Quick sort is average case $$$\Theta(n \log n)$$$ comparisons. Meaning: for any ‘big enough’ $$$n$$$ the expected number of comparisons over all inputs of size $$$n$$$ under a uniform probability field is bounded by two $$$c_1(n \log n) \leq E(n) \leq c_2(n \log n)$$$
Quick sort is best case $$$\Theta(n)$$$ comparisons. Meaning: for any ‘big enough’ $$$n$$$ the minimum number of comparisons over all inputs of size $$$n$$$ is bounded by two linear functions.
Consider now a more complicated algorithm, like Dinic’s maximum flow. We know that the number of level graphs encountered in Dinic is at most $$$n$$$ and each blocking flow has at most $$$m$$$ augmentation paths and each augmentation path is found in amortized $$$O(n)$$$, so we can know for sure that the maximum number of operations over all graphs of $$$n$$$ vertices and $$$m$$$ edges is bounded by some function $$$cn^2m$$$ and, hence, the worst case performance is $$$O(n^2 m)$$$, but this is not a tight bound. We haven’t proved that it’s not $$$O(nm)$$$ for instance.
My point being, it’s sometimes hard to prove tight bounds for some non-trivial algorithms, but $$$O(\cdot)$$$ bounds are still useful to tell us how these algorithms ‘scale’ up (to borrow some trendy industry buzzwords).
Since I’m nit-picky, I should mention that in the first example, I’m talking about deterministic quick sort (where the pivot is selected via a deterministic algorithm). For randomized quick sort, the worst case complexity is considered $$$\Theta(n \log n)$$$ with probability $$$1$$$ afaik, which maybe makes it even more confusing.

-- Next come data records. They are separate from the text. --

import Mathlib
import Literature.Analysis.FluidPDE.Tao2016AveragedNS.BoundedEternalSolutions
import Summits.NavierStokesRegularity.NavierStokesRegularity.Theses.TaoLadderRungTwoBreak
import HarnessLib

/-!
# `TaoLadderRungTwoBreak.NoSurvivingEternalViscBddOneOfSplit` — the glue of the split of the
  Liouville crux by dissipation level (item stmt-NavierStokesRegularity-20453; one line over the
  tree theorem `TaoCascade.noSurvivingEternalViscBddOne_of`)

**Statement.** `NoSurvivingEternalBddOne → NoLoudLadderOne → NoSurvivingEternalViscBddOne`: the
bounded INVISCID Liouville (ρ0, `ν̂ = 0`) and the loud-ladder exclusion (ρ+, `ν̂ > 0`, every shell
reaches the dissipation-critical level) give the bounded viscous Liouville at `a = 1`, for every
spread `R ≥ 1` — because the remaining case (some shell stays below the critical level: the seeded,
dissipation-dominated slice) is the tree THEOREM `TaoCascade.noSurvivingViscSeededBdd R 4096`,
consumed inside `TaoCascade.noSurvivingEternalViscBddOne_of`.

HONEST FRAMING: glue between the route's own statements about MODEL lattices (Tao 2016's cascade
class, cell vocabulary of `BoundedEternalSolutions`); nothing here is a statement about the
Navier–Stokes equations, and both hypotheses are open.
-/

noncomputable section

set_option linter.dupNamespace false

namespace Summit.NavierStokesRegularity.NavierStokesRegularity.Theorems

open Summit.NavierStokesRegularity.NavierStokesRegularity.Theses.TaoLadderRungTwoBreak in
/-- **Item stmt-NavierStokesRegularity-20453** (`TaoLadderRungTwoBreak.NoSurvivingEternalViscBddOneOfSplit`):
the split children (ρ0) `NoSurvivingEternalBddOne` and (ρ+) `NoLoudLadderOne` imply the parent
`NoSurvivingEternalViscBddOne`, spread by spread, by `TaoCascade.noSurvivingEternalViscBddOne_of`.
[cite: Tao2016AveragedNS, §4 (the lattice class); cell vocabulary] -/
theorem taoLadderRungTwoBreak_noSurvivingEternalViscBddOneOfSplit_proof :
    Summit.NavierStokesRegularity.NavierStokesRegularity.Theses.TaoLadderRungTwoBreak.NoSurvivingEternalViscBddOneOfSplit := by
  unfold Summit.NavierStokesRegularity.NavierStokesRegularity.Theses.TaoLadderRungTwoBreak.NoSurvivingEternalViscBddOneOfSplit
  intro h0 hL R hR
  exact Literature.Analysis.FluidPDE.TaoCascade.noSurvivingEternalViscBddOne_of (h0 R hR) (hL R hR)

end Summit.NavierStokesRegularity.NavierStokesRegularity.Theorems

end
import Literature.MathematicalPhysics.QuantumFieldTheory.Balaban1983to89.B3GkZeroBoxSeparated
import Literature.MathematicalPhysics.QuantumFieldTheory.Balaban1983to89.B4Delta112ZeroBox

/-!
# `Balaban1983to89.B3DeltaGkZeroNest` — T. Bałaban, *(Higgs)₂,₃ quantum fields in a finite volume. III. Renormalization*,
# Commun. Math. Phys. **88** (1983) 411–445 [Balaban1983Higgs3], (2.5) p. 424: the KERNEL ESTIMATES behind
# `‖h δG_k(Ω,Ω₂,B̃) h′‖_{1,α} ≤ O(e^{−δ₀dist})e^{−δ₀dist(supp h,supp h′)}`, PROVED for the MODEL INSTANCE `A = B̃ = 0`,
# `Ω₂ = □ ⊂ Ω = □₀` NESTED rectangular parallelepipeds of unit blocks: the zero-field kernel
# `δG_k(Ω,Ω₂,0;x,x′) = G^η_k(□₀,0;x,x′) − G^η_k(□,0;x,x′)` between fine points of `□` whose unit cubes keep a label margin
# `r ≥ 3` from `□₀∖□`, its lattice derivatives in either variable, the Hölder quotients of these derivatives and the mixed
# second differences are ALL `≤ C·e^{−δ₀r}·e^{−δ₀·η|x−x′|_∞}` — REGULAR ON THE DIAGONAL, uniformly in the scale `k ≥ 1`, the
# two boxes and the window

statement-level skeleton of published theorems with citation tags; proofs where landed; nothing here is a claim about the Yang–Mills mass gap

PDF held: `paper:balaban1983-higgs-2-3-quantum-fields-finite-volume` (journal page = PDF page + 410); p. 414 [PDF 4] (the definition
of `δG_k(Ω,Ω₂,B̃)` and of (1.16)), p. 420 [PDF 10] ((1.32)), p. 424 [PDF 14] ((2.5)–(2.6)), p. 433 [PDF 23] (the two uses of `δG_k`)
read in the OCR text (`p0004.txt`, `p0010.txt`, `p0014.txt`, `p0023.txt`) and on the render
`run/shared/lean/pub/pub-balaban/b2b-balaban-ref1/pages/1983-cmp88-higgs23-III/1983-cmp88-higgs23-III-p014-x2.png`; the cited
source [B4] = T. Bałaban, *Regularity and decay of lattice Green's functions*, Commun. Math. Phys. **89** (1983) 571–597
[Balaban1983RegularityDecay], p. 573 (1.11)–(1.12) and p. 581 (Cor. 2.3, last sentence), as quoted in `B4Delta112ZeroBox`.

CITATION HEADER (lean-in-tree rule).  Part of the lit-balaban TYPED SKELETON (HOME `run/shared/lean/pub/lit-balaban/`), Phase 2:
SKELETON row **B3.Eq2.5** (`HOME/lit-balaban-r15/ROWS-B3.md`, fold owner r15; decl of record
`B3Sect2StatementsPart2.ScaledKernels.Ineq25`, typed p239134 over the ABSTRACT carrier `ScaledKernels`, status «typed», no proved
member); file 1 of 2 of the member «MODEL INSTANCE A = B̃ = 0, Ω₂ = □ ⊂ Ω = □₀ nested boxes» (file 2, `B3Ineq25ZeroNest`, assembles
the two-variable norm (1.32) of `h δG_k h′` from the estimates below and discharges `Ineq25` for the concrete carrier); companion of
`B3GkZeroBoxSeparated` / `B3Ineq31ZeroBox` (row B3.Eq3.1, the same programme for `G_k(□,0)` at SEPARATED arguments).

WHAT IS PRINTED.  p. 414 [PDF 4]: *"One of the operations in our procedure is a change of the set Ω. We replace it by another set
Ω₂ ⊂ Ω satisfying the same conditions as Ω, and we replace the propagator G_k(Ω,B̃) by G_k(Ω₂,B̃), so we will have also the
propagators δG_k(Ω,Ω₂,B̃) = G_k(Ω,B̃) − G_k(Ω₂,B̃). … This estimate follows easily from the properties of the propagators
G_k(Ω,A) proved in the next paper. Also the propagator δG_k(Ω,Ω₂,B̃) will be treated as an external field when the estimates of
perturbative expressions will be considered."*  p. 424 [PDF 14], (2.5): *"At first let us recall that some lines in the graph
correspond to the operators δG_k(Ω,Ω₂,B̃) or (1.16). In the estimates we treat them as external fields and we use the inequalities:
‖h(an operator δG_k(Ω,Ω₂,B̃) or (1.16))h′‖_{1,α} ≤ O(e^{−δ₀dist(Ω₂,∂Ω)} or (e(L^kε)p(L^kε))^{n+n′})e^{−δ₀dist(supp h,supp h′)}, (2.5)
where h, h′ are functions giving the localizations of the vertices."*  [B4] p. 573: *"If Ω ⊂ Ω₀, then for δG_k(Ω,Ω₀,A) defined
by the equality δG_k(Ω,Ω₀,A) = G_k(Ω,A) − G_k(Ω₀,A), (1.11) we have the inequalities [(1.9), (1.10)] (with the same restrictions
on x, x′) with the additional factor exp(−δ₀dist(supp f,Ω^c) − δ₀dist(supp f,Ω^c)) (1.12) … For some simple sets Ω, e.g. for
rectangular parallelepipeds, the inequalities hold without any restrictions on the points x, x′"*; p. 581: *"The same inequalities
hold for δG_k(Ω,Ω₀,A) with the additional factor e^{−δ₀(dist(supp f,Ω^c) + dist(supp f′,Ω^c))}."*

WHAT IS REPRODUCED (kind «model-instance», G.1 of `HOME/PHASE2-TARGETS.md`).  For the two-variable field
`(x,x′) ↦ h(x)δG_k(Ω,Ω₂,0;x,x′)h′(x′)` with `h, h′` indicators of unit cubes of `Ω₂ = □` at label margin `r` from `Ω∖Ω₂ = □₀∖□`, the
norm (1.32) "of many variables" needs `sup|δG_k|`, the derivatives in BOTH variables, their Hölder quotients and the mixed second
difference — here at ARBITRARY pairs of such cubes (coincident cubes included: unlike `G_k`, the kernel `δG_k` is regular on the
diagonal away from `Ω∖Ω₂`).  All of these are obtained in the counting normalisation of the `A = 0` box lineage
(`G^η_k = η^{−(d+1)}G_k`, `η^{−1} = L^k =: n`, `G_k(□,0) = Gfine ℓ k M k a m2 = (boxOpR n a_k m² M)⁻¹` on the inner fine box
`X = Π[0,nM)`, `G_k(□₀,0) = Gfine ℓ k M₀ k a m2` on the outer fine box `X₀ = Π[0,nM₀)`, `□ = s + Π[0,M) ⊂ □₀ = Π[0,M₀)` via
`B4TwoBox120.Fits M M₀ s` and the translation `emb : x ↦ x + ns`):
* §1 label/fine-distance bookkeeping (`supNorm_blk_sub_blk_le`: fine distance `≤ mn` ⇒ label distance `≤ m`; the lower block bound);
* §2 the LABEL MARGIN `Margin n hs r x` («every fine point of `□₀` off the translated `□` has block label at sup-distance `≥ r + 1`
  from the label of `x`», i.e. `dist(□(v), Ω∖Ω₂) ≥ r` for the unit cube `□(v) ∋ x`), and its consequences: such points are off the
  collar `B4Delta112ZeroBox.Bd` of the cutoff (`not_bd_of_margin`, margin `≥ 2`; their lattice neighbours too for margin `≥ 3`), and
  collar points together with their whole block are at fine distance `≥ n(r − 2)` from them (`sep_of_margin_bd`);
* §3 the kernel `dK n A m2 hs x x′ = G₀(x+ns, x′+ns) − G(x,x′)` (B3's orientation `G_k(Ω) − G_k(Ω₂)`; symmetric, `dK_comm`) and
  **THE REPRESENTATION** (`kf_eq`, from the cutoff–commutator identity `B4Delta112ZeroBox.deltaG_decomp` with the cutoff `χ` of
  that file): for a source `f` supported where `χ = 1` and a point `x` with `χ(x) = 1`,
  `(G₀E f)(x+ns) − (Gf)(x) = −(G₀ E [H(□),χ] G f)(x+ns)` (`E` = extension by zero); with `f = δ_{x′}` this is `dK(x,x′)`, with
  `f = n(δ_{x′+e_ν} − δ_{x′})` the column difference `n(dK(x,x′+e_ν) − dK(x,x′))` (`dK_eq_kf`, `colDiff_eq_kf`);
* §4 the commutator `[H(□),χ]u` is a first-order operator living on the collar: `|[H,χ]u(z)| ≤ 16(d+1)·B_∂ + (64(d+1) + a_k)·B_val`
  from bounds `B_val` on `u` over the block of `z` and `B_∂` on `n∇u` over the bonds at `z` (`abs_comm_le`, the (C1)/(C2) bounds of
  the cutoff), and `= 0` off the collar (`comm_eq_zero_of_not_bd`);
* §5 the COLUMN SIDE, pointwise: for `u = G(·,x′)` (resp. `u = n(G(·,x′+e_ν) − G(·,x′))`) and `x′` of margin `r ≥ 3`, the
  separated-argument kernel clauses of the inner box — value / row derivative (resp. column derivative / mixed) — hold on every
  collar block at separation `≥ n/2`, whence `|[H,χ]u(z)| ≤ n^{−(d+1)}·K·e^{2δ}e^{−(δ/2)r}e^{−(δ/2)|z−x′|_∞/n}` for ALL `z`
  (`abs_comm_col_le`, `abs_comm_colDiff_le`);
* §6 the ROW SIDE, weighted `ℓ¹`: the outer Green's function's weighted row bounds (values, differenced rows, Hölder-differenced
  rows) paired against §5 (`abs_sum_mul_le_of_wt`, the triangle inequality in the exponent) give the four CORE CLAUSES
  `core_value`, `core_rowDiff`, `core_rowHolder`, `core_mixed`, each `≤ C·e^{−(δ/2)r}·e^{−(δ/2)|x−x′|_∞/n}` (Hölder: decay in
  `min(|x₁−x′|,|x₂−x′|)`), with explicit constants;
* §7 the SIX KERNEL CLAUSES of `δG_k(Ω,Ω₂,0)` for the instance, each `∃ δ₀ C > 0 ∀ k ≥ 1, window, nested boxes, r ≥ 3, points of
  margin r`: **`abs_dGk_le`** (value), **`abs_dGkDiff_le`** / **`abs_dGkDiff'_le`** (row / column derivative),
  **`abs_dGkDD_le`** / **`abs_dGkDD'_le`** (Hölder quotient of the row derivative in the row variable / of the column derivative in
  the column variable, per `0 ≤ α < 1`), **`abs_dGkMixed_le`** (mixed second difference) — fed by `B4Thm110ZeroBox.thm110_zero_box_roww`,
  `B4Thm110ZeroBoxDeriv.thm110_zero_box_deriv_roww`, `B4Thm19ZeroBoxHolder.thm19_zero_box_holder_roww` (outer box) and
  `B3GkZeroBoxSeparated.abs_Gk_sep_le` / `abs_GkDiff_sep_le` / `abs_GkDiff'_sep_le` / `abs_GkMixed_sep_le` at `ρ = 1/2` (inner
  box); the column-side clauses follow from the row-side ones by the symmetry `dK_comm` — so NO Hölder continuity of a mixed
  derivative is ever needed;
* §8 a non-vacuity witness (a genuinely nested pair with points of margin 3).

HONEST SCOPE / DECLARED DIVERGENCES (F7).  (i) Only `A = B̃ = 0` (`U ≡ 1`, one component), `Ω₂ = □` AND `Ω = □₀` block-aligned
rectangular parallelepipeds with Neumann conditions, `Ω₂ ⊂ Ω` (the print: general `Ω₂ ⊂ Ω` "satisfying the same conditions as Ω",
`B̃` regular; p. 433 also uses `δG_k(□, ηℤ^d, 0)` with the LARGER set second and unbounded — not covered: both boxes are finite);
all `k ≥ 1`, running constants in a window `[a₋,a₊] × [0,m²₊]`; the operator (1.16) is not treated here (at `Ã = 0` it vanishes for
`n + n′ ≥ 1`, [Balaban1982Higgs1] (3.44): `V_k(0,B̃) = 0`).  (ii) Points: fine points of `Ω₂` whose unit cubes are at label
sup-distance `≥ r + 1` from every unit cube of `Ω∖Ω₂`, `r ≥ 3` (three unit cubes of margin; the print's localizations sit at distance
`r(L^kε) → ∞`, p. 433); derivatives = forward differences along bonds of `□` in the stated variable.  (iii) Sup norm for distances
([Balaban1982Higgs1] (1.3) prints the sup-distance on `T_ε`).  (iv) Constants existential, depending on `d`, `L`, the window (and `α`
for the Hölder clauses, as printed for the cited Proposition I.2.1: «c₀ on α also»); rates not optimised (`δ₀ = ½·min` of seven
lineage rates).  (v) This file does NOT yet speak about `‖·‖_{1,α}`, localization functions or the carrier `ScaledKernels` — that
assembly is file 2; here only the kernel inequalities.  (vi) READING (GAPS G-B3-p03g6-01, owner r15): the first factor of (2.5) is
printed `e^{−δ₀dist(Ω₂,∂Ω)}`; the cited [B4] (1.12)/Cor. 2.3 and [Balaban1982Higgs1] (2.26) print the distance OF THE LOCALIZATIONS to
the complement of the smaller region, which is what is proved here (`e^{−δ₀r}`, `r` the label margin).  (vii) ROUTE = the print's
(«follows easily from the properties of the propagators G_k(Ω,A) proved in the next paper») in the form: cutoff–commutator
representation of `δG_k` (kernel-proved in `B4Delta112ZeroBox`, NOT [B4]'s random-walk cancellation p. 579) + the outer box's weighted
row bounds ([B4] (1.10)/(1.9) at `A = 0`, `B4Thm110ZeroBox(Deriv)`, `B4Thm19ZeroBoxHolder`) + the inner box's separated kernel
clauses (`B3GkZeroBoxSeparated` ← (2.6) + (2.10)/(2.11)); used BY NAME; theorems and plain `def`s of real-valued kernels/predicates
only, no `structure`, no Literature fact minted; standard axioms.  Value = kernel certificate of a located by-reference step of B3
for the zero-background nested-box instance, NOT summit progress.
Unit `lit-balaban-p03-g6` (Phase-2 proof seat p03, gen 6); HOME `run/shared/lean/pub/lit-balaban/` (row B3.Eq2.5, FILED.md, STATUS.md).
-/

namespace Literature.MathematicalPhysics.QuantumFieldTheory.Balaban1983to89.B3DeltaGkZeroNest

where is that chromate00 guy, he knows how to do inverse greedy dynamic FFT in O(n^1.4 * log_27.89573478(﷽)), so i'm sure he can answer this very important question of yours
Don't use religious words in your sarcasm! it's very offensive!
excuse me I don't understand any single phrase out of this sentence wtf
Well, I know that some of the following lines may not be factually correct, but I thought it would be good to note this.
Sometimes, it is not easy to prove some upper bounds of an algorithm's time complexity. Most of the time we have an algorithm, and we know an upper bound of its time complexity. Sometimes we think we may be able to prove a tighter bound, but it is not always so easy to do so. Let's use 1790F - Timofey and Black-White Tree as an example. The official editorial explains a solution, and states that it has a time complexity of $$$O(n \sqrt n)$$$. The proof is also stated, so this is a proven bound. However, some people also think that this same solution is $$$O(n \log n)$$$. It would be significantly harder to prove this bound, compared to the previous $$$O(n \sqrt n)$$$ bound. But still, if we can prove a bound equal to or better than what the official solution thinks as "good enough", then we are safe.
These kinds of situations may/will be found from time to time in CP. Sometimes, even the problemsetter can't find a very optimal solution of some problem. But if they know some bounds they can reach, and think that is "good enough", then that very well makes a good task indeed.